Archived-At: <https://mailarchive.ietf.org/arch/msg/tcpprague/hN0K2Jl9i_8HOxxhInnr1Tf09q8>
Cc: marcelo bagnulo braun <marcelo@it.uc3m.es>, tcpm IETF list <tcpm@ietf.org>, TCP Prague List <tcpPrague@ietf.org>
Subject: Re: [tcpPrague] [tcpm] Fwd: I-D Action: draft-bagnulo-tcpm-tcp-low-rtt-00.txt
X-BeenThere: tcpprague@ietf.org
X-Mailman-Version: 2.1.17
Precedence: list
List-Id: "To coordinate implementation and standardisation of TCP Prague across platforms. TCP Prague will be an evolution of DCTCP designed to live alongside other TCP variants and derivatives." <tcpprague.ietf.org>
List-Unsubscribe: <https://www.ietf.org/mailman/options/tcpprague>, <mailto:tcpprague-request@ietf.org?subject=unsubscribe>
List-Archive: <https://mailarchive.ietf.org/arch/browse/tcpprague/>
List-Post: <mailto:tcpprague@ietf.org>
List-Help: <mailto:tcpprague-request@ietf.org?subject=help>
List-Subscribe: <https://www.ietf.org/mailman/listinfo/tcpprague>, <mailto:tcpprague-request@ietf.org?subject=subscribe>
X-List-Received-Date: Mon, 15 Aug 2016 16:50:55 -0000

On Mon, Aug 15, 2016 at 2:00 AM, Karen Elisabeth Egede Nielsen
<karen.nielsen@tieto.com> wrote:
> Hi Yuchung,
>
>> >
>> > An additional comment is  that new approaches to retransmissions - like
>> > TCP TLP and TCP RACK (also SCTP TLR which however is not progressing at
>> > the moment) might fundamentally alter the picture.
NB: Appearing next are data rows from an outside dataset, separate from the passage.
/-
Copyright (c) 2026 the pub-hodgecm-mathlib formalisation cell (harness21).  Prover seat hodgecm-mathlib-F0P2-p02 (g26); E1 keeper ∕ dealer F0P3a-p03 (g30), E1 BRICK
LEDGER row 46″ «K4′ SELF-EXTENSION SPLIT — THE SENTENCE» (twin of row 40″ `F0P3cStCharTSK2PiTwoSelfExtSplitSentence`, F0P3b-p01 (g25); sigsheet 2026-09-03T03:13Z).
-/
import Summits.HodgeConjecture.HodgeConjecture.Theorems.F0P3cStCharTSK4PrimeSelfExtSplit          -- ★ row 46 D′46 (this seat) p853349: `exists_section_selfExtension_of_jacquet_alternative_of_jet_intertwiner` (brings ★ G3, ★ D: (D1), ★ G2, ★ FN, ★ J1∕J2)
import Summits.HodgeConjecture.HodgeConjecture.Theorems.F0P3cStCharTSK2PiTwoSelfExtSplitSentence -- ★ row 40″ (F0P3b-p01 (g25)): `exists_representation_unipotentModel_jet` (the unipotent model in the JET letters)
import Literature.RepresentationTheory.CharacterSelfExtensionJacquetAlternativeSub               -- ★ row 46′ (this seat) p853350: `jacquetAlternative_of_selfExtension_char_sub` (brings ★ 40′: `finiteDimensional_selfExtension`)
import HarnessLib

/-!
# K4′ — THE SENTENCE: a smooth self-extension of `π⁺ ⊂ i_P(χ₁)` SPLITS, given the self-extension structure of its Jacquet module over the `χ`-line (with `r_P(ι)(r_P π⁺)` the sub line),
# a height for every occurring non-zero additive character, and a jet intertwiner `(𝒜₀, 𝒜₁)` for each such height jet

Cell `pub/hodgecm-mathlib`, crux H413 = `stmt-HodgeConjecture-24833` (`--supports` lane, helper, THEOREMS ONLY: no definition ∕ instance ∕ notation ∕ named fact ∕ `sorry`).
Namespace `Summit.HodgeConjecture.HodgeConjecture.Cruxes.H413.F0P3cStCharTSK4PrimeSelfExtSplitSentence`.  E1 BRICK LEDGER (F0P3a-p03 (g30)) row 46″ — the K4′ twin of ★ row 40″
(`F0P3cStCharTSK2PiTwoSelfExtSplitSentence.selfExtension_splits_of_jacquet_selfExtension`, F0P3b-p01 (g25)), same architecture and letters: where 40″ carries (ND∀≠0) («`A` does not deform
along the height jet of any occurring non-zero additive character», the K2′-π² input), 46″ carries **(J∀occ) «a jet intertwiner `(𝒜₀, 𝒜₁)` exists for the height jet of every non-zero
additive character OCCURRING in `r_P τ`»** with `𝒜₀` the FIXED involution (`A = π⁺ ≤ ker(𝒜₀ − 1)`) — the K4′ cell's ONE analytic sentence [Keys1984 §3–§4], PRINT, never discharged.
Seat F0P2-p02 (g26).

THE MATHEMATICS (letters of ★ 40″ VERBATIM).  `t` a parabolic triple of a topological group `G` with `δ_P|_N = 1` (`hδ`), `χ : ↥t.M →* ℂ` unit-valued with its line `χ₁` (`hχ₁`),
`I₀ := normalizedInd t χ₁` on `V := SmoothInd t.P (χ₁ ∘ proj ⊗ δ^{1/2})`, `τ` SMOOTH on `X`, `0 → A —ι→ τ —p→ A → 0` a self-extension of an invariant irreducible `A ≤ I₀` with
`Hom_G(A, I₀ ∕ A) = 0` and Schur ((a), (d1′) PRINT); (J-data) `𝒜₀ ∈ End_G(I₀)` with `𝒜₀ = 1` on `A` (`hA₀`, `hAfix`); (b) `r_P τ := τ.normalizedJacquet t` IS A SELF-EXTENSION OF THE
`χ`-LINE in ★ CHAR-EXT ∕ 40′ letters (`pJ`, `hquot`, `hker`, `u₀`, `e`, `hu₀`, `he`, `hline`, `hfree`) AND its sub line `ker pJ = ℂ·e` is the image of `r_P A` (`hιker : pJ [ι a] = 0`,
`hιe : ∃ a, [ι a] = e` — input class: `r_B` exact ★ + «`r_B π⁺` is the `θ̃`-line» PRINT); (H) the HEIGHT ORACLE of ★ 40″ v2 (occurrence antecedent); (J∀occ) as above.
THEN **`p` HAS AN EQUIVARIANT SECTION — `τ` SPLITS** (`selfExtension_splits_of_jacquet_selfExtension_of_jet_intertwiner`).  Proof: the alternative ★ 46′
`jacquetAlternative_of_selfExtension_char_sub` on `r_P τ`; SPLIT branch → ★ D (D1) + ★ G2 `exists_section_of_two_le_finrank` (no jet); NON-SPLIT branch → `λ ≠ 0` occurring, the model
`N₀` (★ 40″ §0), `θ : r_P τ → N₀` missing the sub, carrying `ker pJ` into the sub and with `θ e ≠ 0`, a height `Λ` ((H)), ★ J2's jet package `(π₁, ρ)`, `𝒜₁` ((J∀occ)), and ★ D′46
`exists_section_selfExtension_of_jacquet_alternative_of_jet_intertwiner` (over ★ G3's Hom-count + ★ D (F)).  At the CM datum (`t := cmBorelTriple L 3 v`, `χ = θ̃`, `A = π⁺`): every smooth
self-extension of `π⁺` splits — the K4′ cell of the residue matrix, Ext-free, modulo the NAMED printed inputs; the datum is ONE partial application (★ D′46's HOME cert shape).
[cite: Keys1984, §3 pp. 118–119; §4 Thm. 3 p. 120] [cite: Rogawski1990, §12.2 p. 173] [cite: Casselman1995, §6.3] [cite: BernsteinZelevinsky1977, §2.3]
HONEST LABEL: count-neutral datum assembly; (d1′)∕(b)∕sub-line∕(H)∕(J∀occ) are PRINT-class named hypotheses; h413 OPEN; HC_CM is proved only modulo the 7 printed citations (2 remaining
named inputs hLiu418 = stmt-HodgeConjecture-24832, h413 = stmt-HodgeConjecture-24833) until rung 0 closes.

## References
* [Keys1984] D. Keys, *Principal series representations of special unitary groups over local fields*, Compositio Math. 51 (1984), §3 pp. 118–119, §4 Thm. 3 p. 120.
* [Rogawski1990] J. D. Rogawski, *Automorphic Representations of Unitary Groups in Three Variables*, Ann. of Math. Stud. 123 (1990), §12.2 p. 173.
* [Casselman1995] W. Casselman, *Introduction to the theory of admissible representations of p-adic reductive groups* (1995), §6.3.
* [BernsteinZelevinsky1977] I. N. Bernstein, A. V. Zelevinsky, *Induced representations of reductive p-adic groups I*, Ann. Sci. ÉNS 10 (1977), §2.3.
-/

set_option autoImplicit false

set_option linter.dupNamespace false

noncomputable section

open NumberField IsDedekindDomain

namespace Summit.HodgeConjecture.HodgeConjecture.Cruxes.H413.F0P3cStCharTSK4PrimeSelfExtSplitSentence

open Literature.NumberTheory.Automorphic Literature.NumberTheory.Automorphic.UnitaryGroup Representation Literature.RepresentationTheory
open Summit.HodgeConjecture.HodgeConjecture.Cruxes.H413
open Summit.HodgeConjecture.HodgeConjecture.Cruxes.H413.F0P3cStCharTSK2PiTwoSelfExtSplit
open Summit.HodgeConjecture.HodgeConjecture.Cruxes.H413.F0P3cStCharTSK2PiTwoSelfExtSplitSentence
open Summit.HodgeConjecture.HodgeConjecture.Cruxes.H413.F0P3cStCharTSK4PrimeSelfExtSplit

/-! ## §1 Any parabolic triple `t` with `δ_P|_N = 1`, `σ₀ := χ₁` a line -/

section AnyTriple

variable {G : Type*} [Group G] [TopologicalSpace G] [IsTopologicalGroup G] (t : ParabolicTriple G) [LocallyCompactSpace ↥t.P]
  (hδ : ∀ (n : G) (hn : n ∈ t.N), deltaChar t.P ⟨n, t.N_le hn⟩ = 1)
  (χ : ↥t.M →* ℂ) (χ₁ : Representation ℂ ↥t.M ℂ) (hχ₁ : ∀ (m : ↥t.M) (x : ℂ), χ₁ m x = χ m * x)
  {X : Type*} [AddCommGroup X] [Module ℂ X] (τ : Representation ℂ G X) (hτ : τ.IsSmooth)

include hδ hχ₁ hτ in
/-- **K4′ — THE SENTENCE.**  A SMOOTH self-extension `0 → A —ι→ τ —p→ A → 0` of an invariant irreducible `A ≤ I₀ = i_P(χ₁)` with `Hom_G(A, I₀ ∕ A) = 0`, Schur and `𝒜₀ = 1` on `A` for a
`G`-endomorphism `𝒜₀` of `I₀` SPLITS, given: (b) the self-extension structure of its Jacquet module `r_P τ` over the `χ`-line (★ CHAR-EXT letters `pJ u₀ e`) with `ker pJ` the image
of `r_P A` (`hιker`, `hιe`), (H) a height for every non-zero additive character occurring in `r_P τ`, and (J∀occ) a jet intertwiner `(𝒜₀, 𝒜₁)` for the height jet of every such
character.  At the CM datum (`t := cmBorelTriple L 3 v`, `A = π⁺`, `χ = θ̃`): every smooth self-extension of `π⁺` splits — the K4′ cell of the residue matrix, Ext-free, modulo the NAMED
printed inputs. [cite: Keys1984, §3 pp. 118–119; §4 Thm. 3 p. 120] [cite: Rogawski1990, §12.2 p. 173] [cite: Casselman1995, §6.3] [cite: BernsteinZelevinsky1977, §2.3] -/
theorem selfExtension_splits_of_jacquet_selfExtension_of_jet_intertwiner (hχ : ∀ m, IsUnit (χ m))
    -- (a) the self-extension of `A ≤ I₀` (★ G2 letters; (d1′) PRINT)
    (A : Submodule ℂ (SmoothInd t.P (Representation.twist (χ₁.comp t.proj) (rootDeltaChar t.P))))
    (hAinv : ∀ g, A ≤ A.comap (Representation.normalizedInd t χ₁ g))
    (hAirr : ∀ B : Submodule ℂ (SmoothInd t.P (Representation.twist (χ₁.comp t.proj) (rootDeltaChar t.P))), B ≤ A →
      (∀ g, B ≤ B.comap (Representation.normalizedInd t χ₁ g)) → B = ⊥ ∨ B = A)
    (hHom0 : ∀ ψ : IntertwiningMap ((Representation.normalizedInd t χ₁).subrepresentation A hAinv) ((Representation.normalizedInd t χ₁).quotient A hAinv), ψ = 0)
    (hSchur : Module.finrank ℂ (IntertwiningMap ((Representation.normalizedInd t χ₁).subrepresentation A hAinv)
      ((Representation.normalizedInd t χ₁).subrepresentation A hAinv)) = 1)
    -- (J-data) the fixed involution `𝒜₀ ∈ End_G(I₀)` with `𝒜₀ = 1` on `A = π⁺` (PRINT [Keys1984 §4 Thm. 3])
    (A₀ : Module.End ℂ (SmoothInd t.P (Representation.twist (χ₁.comp t.proj) (rootDeltaChar t.P))))
    (hA₀ : ∀ g, A₀ * Representation.normalizedInd t χ₁ g = Representation.normalizedInd t χ₁ g * A₀) (hAfix : ∀ a ∈ A, A₀ a = a)
    (ι : IntertwiningMap ((Representation.normalizedInd t χ₁).subrepresentation A hAinv) τ)
    (p : IntertwiningMap τ ((Representation.normalizedInd t χ₁).subrepresentation A hAinv))
    (hp : Function.Surjective p) (hexact : LinearMap.ker p.toLinearMap = LinearMap.range ι.toLinearMap)
    -- (b) «`r_P τ` is a self-extension of the `χ`-line» (★ CHAR-EXT ∕ 40′ letters; PRINT input class) …
    (pJ : (t.restrict τ).Coinvariants →ₗ[ℂ] ℂ) (hquot : ∀ (m : ↥t.M) (u : (t.restrict τ).Coinvariants), pJ (τ.normalizedJacquet t m u) = χ m * pJ u)
    (hker : ∀ (m : ↥t.M) (u : (t.restrict τ).Coinvariants), pJ u = 0 → τ.normalizedJacquet t m u = χ m • u)
    {u₀ e : (t.restrict τ).Coinvariants} (hu₀ : pJ u₀ = 1) (he : pJ e = 0)
    (hline : ∀ w : (t.restrict τ).Coinvariants, pJ w = 0 → ∃ c : ℂ, w = c • e) (hfree : ∀ c : ℂ, c • e = 0 → c = 0)
    -- … WITH `ker pJ = r_P(ι)(r_P A)` (the K4′ sub-line input; input class)
    (hιker : ∀ a : A, pJ (Coinvariants.mk (t.restrict τ) (ι a)) = 0) (hιe : ∃ a : A, Coinvariants.mk (t.restrict τ) (ι a) = e)
    -- (H) HEIGHT ORACLE for the non-zero additive characters OCCURRING in `r_P τ` (★ 40″ v2's letters VERBATIM)
    (hH : ∀ lam : ↥t.M → ℂ, lam 1 = 0 → (∀ m m' : ↥t.M, lam (m * m') = lam m + lam m') → (∃ m, lam m ≠ 0) →
      (∀ m : ↥t.M, τ.normalizedJacquet t m u₀ - χ m • u₀ = (χ m * lam m) • e) →
      ∃ (Λ : G → ℂ) (KΛ : Subgroup G), IsOpen (KΛ : Set G) ∧ (∀ (x κ : G), κ ∈ KΛ → Λ (x * κ) = Λ x) ∧
        ∀ (q : ↥t.P) (g : G), Λ ((q : G) * g) = lam (t.proj q) + Λ g)
    -- (J∀occ): a jet intertwiner `(𝒜₀, 𝒜₁)` for the height jet of every non-zero additive character OCCURRING in `r_P τ` (PRINT [Keys1984 §3–§4])
    (hJ : ∀ (lam : ↥t.M → ℂ), (∃ m, lam m ≠ 0) → (∀ m : ↥t.M, τ.normalizedJacquet t m u₀ - χ m • u₀ = (χ m * lam m) • e) →
      ∀ (Λ : G → ℂ), (∀ (q : ↥t.P) (g : G), Λ ((q : G) * g) = lam (t.proj q) + Λ g) →
      ∀ (π₁ : G → Module.End ℂ (SmoothInd t.P (Representation.twist (χ₁.comp t.proj) (rootDeltaChar t.P)))),
        (∀ (g : G) (w : SmoothInd t.P (Representation.twist (χ₁.comp t.proj) (rootDeltaChar t.P))) (x : G), (π₁ g w).toFun x = (Λ (x * g) - Λ x) • w.toFun (x * g)) →
          ∃ A₁ : Module.End ℂ (SmoothInd t.P (Representation.twist (χ₁.comp t.proj) (rootDeltaChar t.P))),
            ∀ g, A₁ * Representation.normalizedInd t χ₁ g - Representation.normalizedInd t χ₁ g * A₁ = -(π₁ g * A₀ + A₀ * π₁ g)) :
    ∃ s : IntertwiningMap ((Representation.normalizedInd t χ₁).subrepresentation A hAinv) τ,
      p.comp s = IntertwiningMap.id ((Representation.normalizedInd t χ₁).subrepresentation A hAinv) := by
  -- the Jacquet alternative WITH its sub line (★ 46′) on the self-extension `r_P τ` of the `χ`-line
  rcases jacquetAlternative_of_selfExtension_char_sub (τ.normalizedJacquet t) χ hχ pJ hquot hker hu₀ he hline hfree χ₁ hχ₁ with
    h2 | ⟨lam, hlam1, hlam, hne, hocc, hθ⟩
  · -- SPLIT branch: `2 ≤ dim Hom_M(r_P τ, χ₁) ⇒ 2 ≤ dim Hom_G(τ, I₀)` (★ D (D1)) ⇒ section by Hom-count (★ G2), no jet, no (J)
    exact exists_section_of_two_le_finrank (Representation.normalizedInd t χ₁) A hAinv hAirr hHom0 hSchur τ ι p hp hexact
      (two_le_finrank_intertwiningMap_normalizedInd_of_jacquet t hδ χ₁ τ hτ h2)
  · -- NON-SPLIT branch: the unipotent model in the JET letters (★ 40″ §0), `θ` with its sub-line clauses, a height, ★ J2's jet package, `𝒜₁`, ★ D′46's assembly
    obtain ⟨N₀, hN₀⟩ := exists_representation_unipotentModel_jet χ lam hlam1 hlam
    obtain ⟨θ, ⟨y, hy⟩, hsub, hθe⟩ := hθ N₀ hN₀
    obtain ⟨Λ, KΛ, hKΛ, hΛK, hΛ⟩ := hH lam hlam1 hlam hne hocc
    have hN₀' : ∀ (m : ↥t.M) (w : ℂ × ℂ), N₀ m w = (χ₁ m w.1, lam m • χ₁ m w.1 + χ₁ m w.2) := fun m w => by
      rw [hN₀, hχ₁, hχ₁, smul_eq_mul]
    obtain ⟨Ψ, π₁, ρ, -, hπ₁, -, -, hρ, -⟩ :=
      F0P3cStCharTSJetAtDatum.exists_linearEquiv_normalizedInd_unipotentModel_jet t χ₁ lam N₀ hN₀' Λ hΛ KΛ hKΛ hΛK
    obtain ⟨A₁, hA₁⟩ := hJ lam hne hocc Λ hΛ π₁ hπ₁
    -- `r_P τ` is finite-dimensional (★ 40′), so ★ D′46's `[FiniteDimensional]` binders are instances
    haveI : FiniteDimensional ℂ (t.restrict τ).Coinvariants :=
      finiteDimensional_selfExtension (τ.normalizedJacquet t) χ hχ pJ hquot hker hu₀ he hline hfree
    obtain ⟨a₀, ha₀⟩ := hιe
    exact exists_section_selfExtension_of_jacquet_alternative_of_jet_intertwiner t hδ χ₁ τ lam N₀ hN₀' Λ hΛ KΛ hKΛ hΛK π₁ hπ₁ ρ hρ hτ
      A₀ A₁ hA₀ hA₁ A hAfix hAinv hAirr hHom0 hSchur ι p hp hexact
      (Or.inr ⟨θ, ⟨y, hy⟩, fun a => hsub _ (hιker a), ⟨a₀, by rw [ha₀]; exact hθe⟩⟩)

end AnyTriple

end Summit.HodgeConjecture.HodgeConjecture.Cruxes.H413.F0P3cStCharTSK4PrimeSelfExtSplitSentence

end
I.e., if
>> > retransmissions are sent pro-actively in tail loss situations then more
>> > conservative RTOs may be kept for situations where it is prudent to wait
>> > longer. Don't know if TCP TLP is so widely deployed that it is something
>> > that you should relate to even if it may be superseded by RACK. Just a
>> > thought.
>> TLP and RACK help reduce timeout cases in DC environment for sure. But
>> still it can not completely avoid timeouts.
>
> [Karen Elisabeth Egede Nielsen] Agreed.
>
> For SCTP TLR we still see RTO-timeouts when also probes/retransmissions are
> lost.
> I assume that it would be something like this also for Rack/TLP -  though
> potentially depending on how many consecutive probes that are allowed.
> The role of RTO-timeouts are different when RACK/TLP is enabled and it might
> be counterproductive to have RTO-timeouts be too aggressive as the function
> indeed with TLP/RACK becomes something much closer to the original intend
> (read: how I understand the original intend) - namely to introduce a pause
> for the network to recover when things are really (consistently) bad.
>
> If the RTO is lowered down to be comparable in order of magnitude with the
> RTT (with some delay_ack considerations) we are narrowing the situation
> where TLP/RACK probing is able to kick in before RTO-retransmissions starts
> anyway.
>
> I understand that RTOs should be adjusted to the network dynamics, but I do
> think that it is important to understand - for the DC environment - if the
> need for the low RTOs in DC's is
> motivated mainly by having RTO-retransmissions fix the tail loss recovery
> deficiencies of TCP, which RACK/TLP addresses, or more generally for a need
> for more timely probe and reactivation for/after network recovery.
>
> Or perhaps you see the TLP probe timeout and the RTO timeout eventually
> being driven by the same timer, the reactions (e.g. CC reactions)  then
> possibly depending on state (probe already sent or not).
I agree with your thought here.

More generally, I'd like to evolve the state of art recovery with
these principles:
1. React with ack events as much as possible

2. Send tiny probes to trigger (1) after 2-3 RTTs

3. Have conservative  RTOs that (exp-backoff) expire at an order of
RTT to repair the head for reliability.


On thing about RTO: RTO current reset cwnd to 1 upon firing no matter
what. We should ONLY reset cwnd to 1 if no news (acks/data) for a long
duration. This is quite important for performance: today cwnd is reset
to 1 even if every packet but the first one has been recently
delivered. This unnecessarily conservative because the ack clock isn't
lost yet. But the collateral damage to performance is huge on large
BDP networks. This results work-arounds to shorten and avoid RTOs.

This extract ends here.